Der BGH hat schließlich entschieden, dass die Bezeichnung „wetter.de“ auch keinen Werktitelschutz unter dem Gesichtspunkt der Verkehrsgeltung genießt. Zwar kann auf diese Weise auch bei App-Titeln eine fehlende originäre Unterscheidungskraft überwunden werden. Angesichts des glatt beschreibenden Charakters der Bezeichnung „wetter.de“ könne die untere Grenze für die Annahme einer Verkehrsdurchsetzung aber nicht unterhalb von 50% angesetzt werden. Dass mehr als die Hälfte der angesprochenen Verkehrskreise in der Bezeichnung „wetter.de“ einen Hinweis auf eine bestimmte Internetseite mit Wetterinformationen sehe, belege das von der Klägerin vorgelegte Verkehrsgutachten indes nicht.

Dieser Hinweis des BGH kam für die Klägerin freilich zu spät, bietet für künftige Verfahren aber einen wertvollen Anhaltspunkt dafür, welcher Grad der Durchsetzung im Verkehr für die Bejahung der Verkehrsgeltung beschreibender Titel auf jeden Fall erreicht und belegt werden muss.

Aber was ist mit der Verwechslungsgefahr?

Auch die Versuche der Klägerin, Ansprüche wegen einer angeblichen Verwechslungsgefahr der Zeichen herzuleiten, verfangen zu Recht nicht. Denn was nicht als Kennzeichen geschützt ist, das unterliegt auch nicht dem markenrechtlichen Verwechslungsschutz.
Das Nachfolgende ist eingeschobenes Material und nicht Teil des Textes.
import Summits.RiemannHypothesis.RiemannHypothesis.Theorems.PfPersistenceLoewnerAntichain
import HarnessLib

/-!
# PF persistence — the coupling tube inhabits EVERY typed G1 class (pub-rhpf, cand-6 gen 4, part 2)

**HONEST FRAMING. This is a long-odds MECHANISM SEARCH; no RH claims.** RH-free, sign-free bookkeeping continuing
`PfPersistenceLoewnerAntichain` §4. PROVED = kernel-checked here or in the imported tree files.

The open coupling tube `T_s = {d | ∀ w, d_w − ζ_w + s_w·1 ≻ 0}` (slack `s > 0`, bounded below on every bounded height
range, vanishing along heights — e.g. `s_w = 1/(a_w + 1)`) was shown there to be a `G1-cont` member containing `ζ`
VACUOUSLY and rejecting every declared dial. Here (PROVED):
* §0 (`convex_loewnerAbove`, `isWindowwise_loewnerAbove`, `barrier_schema_iff_of_loewnerAbove_mem`,
  `convex_barrier_schema_iff`, `windowwise_barrier_schema_iff`): the closed coupling criterion `S⁼ = {ζ ≤ d}` is
  convex and window-wise, and for EVERY acceptance class containing `S⁼` the schema-type wall "`S ∈ 𝒞`, `ζ ∈ S`,
  `S` misses the arithmetic negatives `≠ ζ` ⇒ positivity of `ζ`" is equivalent to that positivity (cell ruling A102
  (A2) made kernel; domain `arithDialSpace`, A102 (A1));
* `isWindowwise_tube`, `inG1int_tube`: it is ALSO a member of the step stratum `G1-int` (window-wise, locally constant
  at `ζ`, non-local at every height, dial-stable);
* `escapesBelowAlong_tube_pDial`, `escapesBelowAlong_tube_shift`, `dialEscape_tube`, `inG1contU_tube`: it satisfies the
  STRICT bounded-height escape clause (`∀ A ∀ᶠ` reading of clause (3), `DialEscape`), hence lies in `G1-contU` — along
  every `p`-dial and along the shift, the dialled datum patched back to `ζ` above height `A` is a member as soon as
  `2|K−1| |w(p)|` (resp. `δ`) is below the slack floor on heights `≤ A` (`dial_form_abs_le`);
* `singleSlot_not_mem_tube(_of_vanishing)`: it rejects EVERY single-slot arithmetic perturbation of `ζ` (table changed
  at one slot `q₀ ≥ 2`, prime or not, by any `η ≠ 0` of either sign; read at `a = (n+1) log q₀`) — prime dials and
  Beurling-type one-generator fakes are instances;
* headline `exists_mem_all_G1_classes_zeta_excluding_dials`: ONE criterion lies in `G1-cont ∩ G1-contU ∩ G1-int`,
  contains `ζ` (trivially) and rejects every `p`-dial `K ≠ 1`, every down-shift and every single-slot perturbation.
So none of the cell's typed G1 classes, even the strictest, excludes coupling-tier members whose `ζ`-membership is
vacuous: the typing constrains the SHAPE of a criterion and its behaviour along dials, never the information it
carries about `ζ` (cf. the `GapClassG1` header: "RH-strength is decided member-wise, never by the class"). A statement
about TYPES of criteria; not a separation claim, no numbers, nothing about RH.
-/

set_option linter.dupNamespace false  -- the mandated namespace repeats `RiemannHypothesis`

open Real Finset Matrix Filter Topology

namespace Summit.RiemannHypothesis.RiemannHypothesis.Theorems.PfPersistence

/-! ## §0 The closed coupling criterion `S⁼`: convex, window-wise; the barrier schema for any class containing it -/

/-- PROVED: `S⁼ = {d | ζ ≤ d window-wise}` is CONVEX. [folklore] -/
theorem convex_loewnerAbove :
    Convex ℝ {d : Datum | ∀ win : Window, ∀ v : Fin (win.N + 1) → ℝ,
      v ⬝ᵥ (zetaDatum win *ᵥ v) ≤ v ⬝ᵥ (d win *ᵥ v)} := by
  intro d hd d' hd' a b ha hb hab win v
  rw [Pi.add_apply, Pi.smul_apply, Pi.smul_apply, Matrix.add_mulVec, Matrix.smul_mulVec, Matrix.smul_mulVec,
    dotProduct_add, dotProduct_smul, dotProduct_smul, smul_eq_mul, smul_eq_mul]
  have h1 := mul_le_mul_of_nonneg_left (hd win v) ha
  have h2 := mul_le_mul_of_nonneg_left (hd' win v) hb
  have h0 : v ⬝ᵥ (zetaDatum win *ᵥ v) = a * (v ⬝ᵥ (zetaDatum win *ᵥ v)) + b * (v ⬝ᵥ (zetaDatum win *ᵥ v)) := by
    rw [← add_mul, hab, one_mul]
  linarith

/-- PROVED: `S⁼` is WINDOW-WISE (an all-window AND of per-window closed conditions). [folklore] -/
theorem isWindowwise_loewnerAbove :
    IsWindowwise {d : Datum | ∀ win : Window, ∀ v : Fin (win.N + 1) → ℝ,
      v ⬝ᵥ (zetaDatum win *ᵥ v) ≤ v ⬝ᵥ (d win *ᵥ v)} :=
  ⟨fun win => {M | ∀ v : Fin (win.N + 1) → ℝ, v ⬝ᵥ (zetaDatum win *ᵥ v) ≤ v ⬝ᵥ (M *ᵥ v)}, rfl⟩

/-- **PROVED — BARRIER SCHEMA FOR ANY ACCEPTANCE CLASS CONTAINING `S⁼`** (generalises `monotone_barrier_schema_iff`):
for every class `𝒞` of criteria with `S⁼ ∈ 𝒞`, the schema "every `S ∈ 𝒞` containing `ζ` and missing the
arithmetic negatives `≠ ζ` forces Galerkin Weil positivity of `ζ`" is EQUIVALENT to that positivity — on the domain
`arithDialSpace` such a schema-type wall is of exactly that strength, never weaker. [folklore] -/
theorem barrier_schema_iff_of_loewnerAbove_mem {𝒞 : Set (Set Datum)}
    (h𝒞 : {d : Datum | ∀ win : Window, ∀ v : Fin (win.N + 1) → ℝ,
      v ⬝ᵥ (zetaDatum win *ᵥ v) ≤ v ⬝ᵥ (d win *ᵥ v)} ∈ 𝒞) :
    (∀ S ∈ 𝒞, zetaDatum ∈ S → (∀ d ∈ arithDialSpace, d ≠ zetaDatum → DetectablyNegative d → d ∉ S) →
        AllWindowsPositive zetaDatum)
      ↔ AllWindowsPositive zetaDatum :=
  ⟨fun h => h _ h𝒞 zeta_mem_loewnerAbove fun _ hd hne _ hmem => hne (loewnerAbove_inter_arith hd hmem),
    fun h _ _ _ _ => h⟩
Alles andere liefe dem Grundsatz zuwider, ungerechtfertigte Monopole zu verhindern.

Der BGH hat dem Begehren der Klägerin folglich insgesamt – zu Recht – eine Absage erteilt.

Trübe Aussichten für App-Bezeichnungen?

Mitnichten!

Auch wenn sich die Klägerin nach dem Urteil erwartungsgemäß enttäuscht zeigte: Damit werde Dritten Tür und Tor geöffnet, sich durch geschickte Wortwahl bei Apps an etablierte Angebote anzulehnen, um so Nutzer, die andere Angebote aufrufen wollten, zu ihnen zu locken, soll ein Sprecher der Mediengruppe RTL Deutschland etwa gesagt haben.

Für den Schutz von App-Titeln insgesamt bestehen aber gute Aussichten: Der Titel der App muss „nur“ über die Beschreibung ihres Inhalts hinausgehen. Dann trotzt der Titel den Gezeiten!